• TASK DESCRIPTION: Give back the lines of the records exactly, starting at the first and ending at the one with "dirSq (spreadLift L V φ) (periodBox (L *".

Source data

╭──

/-- **`dirSq (spreadLift L V φ) (periodBox (L·M)) = L^{d−1}·dirSq φ (periodBox M)`** (`L ≥ 1`, unitary `V`). [folklore] -/
theorem dirSq_spreadLift [Nonempty n] {L : ℕ} (hL : 1 ≤ L) {V : Site d → Fin d → (Matrix n n ℂ)ˣ} (hV : IsUnitaryCfg V) (M : ℕ)
    (φ : Site d → Fin d → Matrix n n ℂ) :
    dirSq (spreadLift L V φ) (periodBox (L * M)) = (L : ℝ) ^ (d - 1) * dirSq φ (periodBox M) := by
  unfold dirSq
  rw [← blockSites_periodBox L M hL, ← sum_blocks_eq L hL (periodBox M), Finset.mul_sum]
  refine Finset.sum_congr rfl fun z _ => ?_
  have hE : ∀ r : Fin d → Fin L, ∑ κ : Fin d, ‖spreadLift L V φ ((L : ℤ) • z + boxVec L r) κ‖ ^ 2
      = ∑ κ : Fin d, (if ((r κ : ℕ) : ℤ) = (L : ℤ) - 1 then ‖φ z κ‖ ^ 2 else 0) := by
    intro r
    refine Finset.sum_congr rfl fun κ _ => ?_
    rw [norm_spreadLift_eq L hV, cdiv_smul_add_boxVec]
    simp only [isCross_smul_add_boxVec_iff]
    split_ifs <;> simp
  simp_rw [hE]
  rw [Finset.sum_comm]
  simp_rw [sum_sliceInd hL]
  rw [← Finset.mul_sum]

/-- **`dirL1 (spreadLift L V φ) (periodBox (L·M)) = L^{d−1}·dirL1 φ (periodBox M)`** (`L ≥ 1`, unitary `V`). [folklore] -/
theorem dirL1_spreadLift [Nonempty n] {L : ℕ} (hL : 1 ≤ L) {V : Site d → Fin d → (Matrix n n ℂ)ˣ} (hV : IsUnitaryCfg V) (M : ℕ)
    (φ : Site d → Fin d → Matrix n n ℂ) :
    dirL1 (spreadLift L V φ) (periodBox (L * M)) = (L : ℝ) ^ (d - 1) * dirL1 φ (periodBox M) := by
  unfold dirL1
  rw [← blockSites_periodBox L M hL, ← sum_blocks_eq L hL (periodBox M), Finset.mul_sum]
  refine Finset.sum_congr rfl fun z _ => ?_
  have hE : ∀ r : Fin d → Fin L, ∑ κ : Fin d, ‖spreadLift L V φ ((L : ℤ) • z + boxVec L r) κ‖
      = ∑ κ : Fin d, (if ((r κ : ℕ) : ℤ) = (L : ℤ) - 1 then ‖φ z κ‖ else 0) := by
    intro r
    refine Finset.sum_congr rfl fun κ _ => ?_
    rw [norm_spreadLift_eq L hV, cdiv_smul_add_boxVec]
    simp only [isCross_smul_add_boxVec_iff]
  simp_rw [hE]
  rw [Finset.sum_comm]
  simp_rw [sum_sliceInd hL]
  rw [← Finset.mul_sum]

/-! ## §2 Coarse counting: pairs over planes, periodic shifts -/

omit [Fintype n] [DecidableEq n] in
/-- `Σ_{π = (μ<ν)} (h μ + h ν) ≤ 2d·Σ_κ h κ` for `h ≥ 0`. [folklore] -/
theorem sum_plane_pair_le {h : Fin d → ℝ} (hh : ∀ i, 0 ≤ h i) :
    ∑ π : T4AveragingDeficitWall.Plane d, (h π.1.1 + h π.1.2) ≤ 2 * d * ∑ κ, h κ := by
  classical
  have hE : ∑ π : T4AveragingDeficitWall.Plane d, (h π.1.1 + h π.1.2)
      = ∑ a ∈ (Finset.univ : Finset (Fin d × Fin d)).filter (fun a => a.1 < a.2), (h a.1 + h a.2) :=
    (Finset.sum_subtype ((Finset.univ : Finset (Fin d × Fin d)).filter (fun a => a.1 < a.2)) (by simp)
      (fun a : Fin d × Fin d => h a.1 + h a.2)).symm
  rw [hE]
  calc ∑ a ∈ (Finset.univ : Finset (Fin d × Fin d)).filter (fun a => a.1 < a.2), (h a.1 + h a.2)
      ≤ ∑ a : Fin d × Fin d, (h a.1 + h a.2) :=
        Finset.sum_le_sum_of_subset_of_nonneg (Finset.filter_subset _ _) fun a _ _ => add_nonneg (hh _) (hh _)
    _ = 2 * d * ∑ κ, h κ := by
        rw [Fintype.sum_prod_type]
        simp only [Finset.sum_add_distrib, Finset.sum_const, Finset.card_univ, Fintype.card_fin, nsmul_eq_mul]
        rw [← Finset.mul_sum]
        ring

/-- **`Σ_{z∈period} Σ_π G(z,π)² ≤ 16·d·dirSq φ`** for an `M`-periodic `φ`, where `G(z; μ,ν) = ‖φ z μ‖ + ‖φ (z+e_μ) ν‖ + ‖φ (z+e_ν) μ‖ + ‖φ z ν‖`.
[folklore] -/
theorem sum_fourNorm_sq_le {M : ℕ} (hM : 1 ≤ M) {φ : Site d → Fin d → Matrix n n ℂ} (hφ : IsPeriodicDir φ (M : ℤ)) :
    ∑ z ∈ periodBox M, ∑ π : T4AveragingDeficitWall.Plane d,
        (‖φ z π.1.1‖ + ‖φ (z + e π.1.1) π.1.2‖ + ‖φ (z + e π.1.2) π.1.1‖ + ‖φ z π.1.2‖) ^ 2
      ≤ 16 * d * dirSq φ (periodBox M) := by
  have hshift : ∀ (i j : Fin d), ∑ z ∈ periodBox M, ‖φ (z + e i) j‖ ^ 2 = ∑ z ∈ periodBox M, ‖φ z j‖ ^ 2 :=
    fun i j => sum_periodBox_shift M hM (g := fun z => ‖φ z j‖ ^ 2) (fun x κ => by rw [hφ x κ j]) (e i)
  have hsq : ∀ (a b c e' : ℝ), (a + b + c + e') ^ 2 ≤ 4 * (a ^ 2 + b ^ 2 + c ^ 2 + e' ^ 2) := fun a b c e' => by
    nlinarith [sq_nonneg (a - b), sq_nonneg (a - c), sq_nonneg (a - e'), sq_nonneg (b - c), sq_nonneg (b - e'), sq_nonneg (c - e')]
  have hH0 : ∀ κ : Fin d, 0 ≤ ∑ z ∈ periodBox M, ‖φ z κ‖ ^ 2 := fun κ => Finset.sum_nonneg fun _ _ => sq_nonneg _
  have hE : ∑ κ : Fin d, ∑ z ∈ periodBox M, ‖φ z κ‖ ^ 2 = dirSq φ (periodBox M) := by unfold dirSq; rw [Finset.sum_comm]
  rw [Finset.sum_comm]
  calc ∑ π : T4AveragingDeficitWall.Plane d, ∑ z ∈ periodBox M, (‖φ z π.1.1‖ + ‖φ (z + e π.1.1) π.1.2‖ + ‖φ (z + e π.1.2) π.1.1‖ + ‖φ z π.1.2‖) ^ 2
      ≤ ∑ π : T4AveragingDeficitWall.Plane d, ∑ z ∈ periodBox M,
          4 * (‖φ z π.1.1‖ ^ 2 + ‖φ (z + e π.1.1) π.1.2‖ ^ 2 + ‖φ (z + e π.1.2) π.1.1‖ ^ 2 + ‖φ z π.1.2‖ ^ 2) :=
        Finset.sum_le_sum fun π _ => Finset.sum_le_sum fun z _ => hsq _ _ _ _
    _ = ∑ π : T4AveragingDeficitWall.Plane d, 8 * (∑ z ∈ periodBox M, ‖φ z π.1.1‖ ^ 2 + ∑ z ∈ periodBox M, ‖φ z π.1.2‖ ^ 2) := by
        refine Finset.sum_congr rfl fun π _ => ?_
        rw [← Finset.mul_sum, Finset.sum_add_distrib, Finset.sum_add_distrib, Finset.sum_add_distrib, hshift, hshift]
        ring
    _ ≤ 16 * d * dirSq φ (periodBox M) := by
        rw [← Finset.mul_sum, ← hE]
        have h := sum_plane_pair_le hH0
        linarith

╰──

• OUTPUT OF THE TASK:
/-- **`dirSq (spreadLift L V φ) (periodBox (L·M)) = L^{d−1}·dirSq φ (periodBox M)`** (`L ≥ 1`, unitary `V`). [folklore] -/
theorem dirSq_spreadLift [Nonempty n] {L : ℕ} (hL : 1 ≤ L) {V : Site d → Fin d → (Matrix n n ℂ)ˣ} (hV : IsUnitaryCfg V) (M : ℕ)
    (φ : Site d → Fin d → Matrix n n ℂ) :
    dirSq (spreadLift L V φ) (periodBox (L * M)) = (L : ℝ) ^ (d - 1) * dirSq φ (periodBox M) := by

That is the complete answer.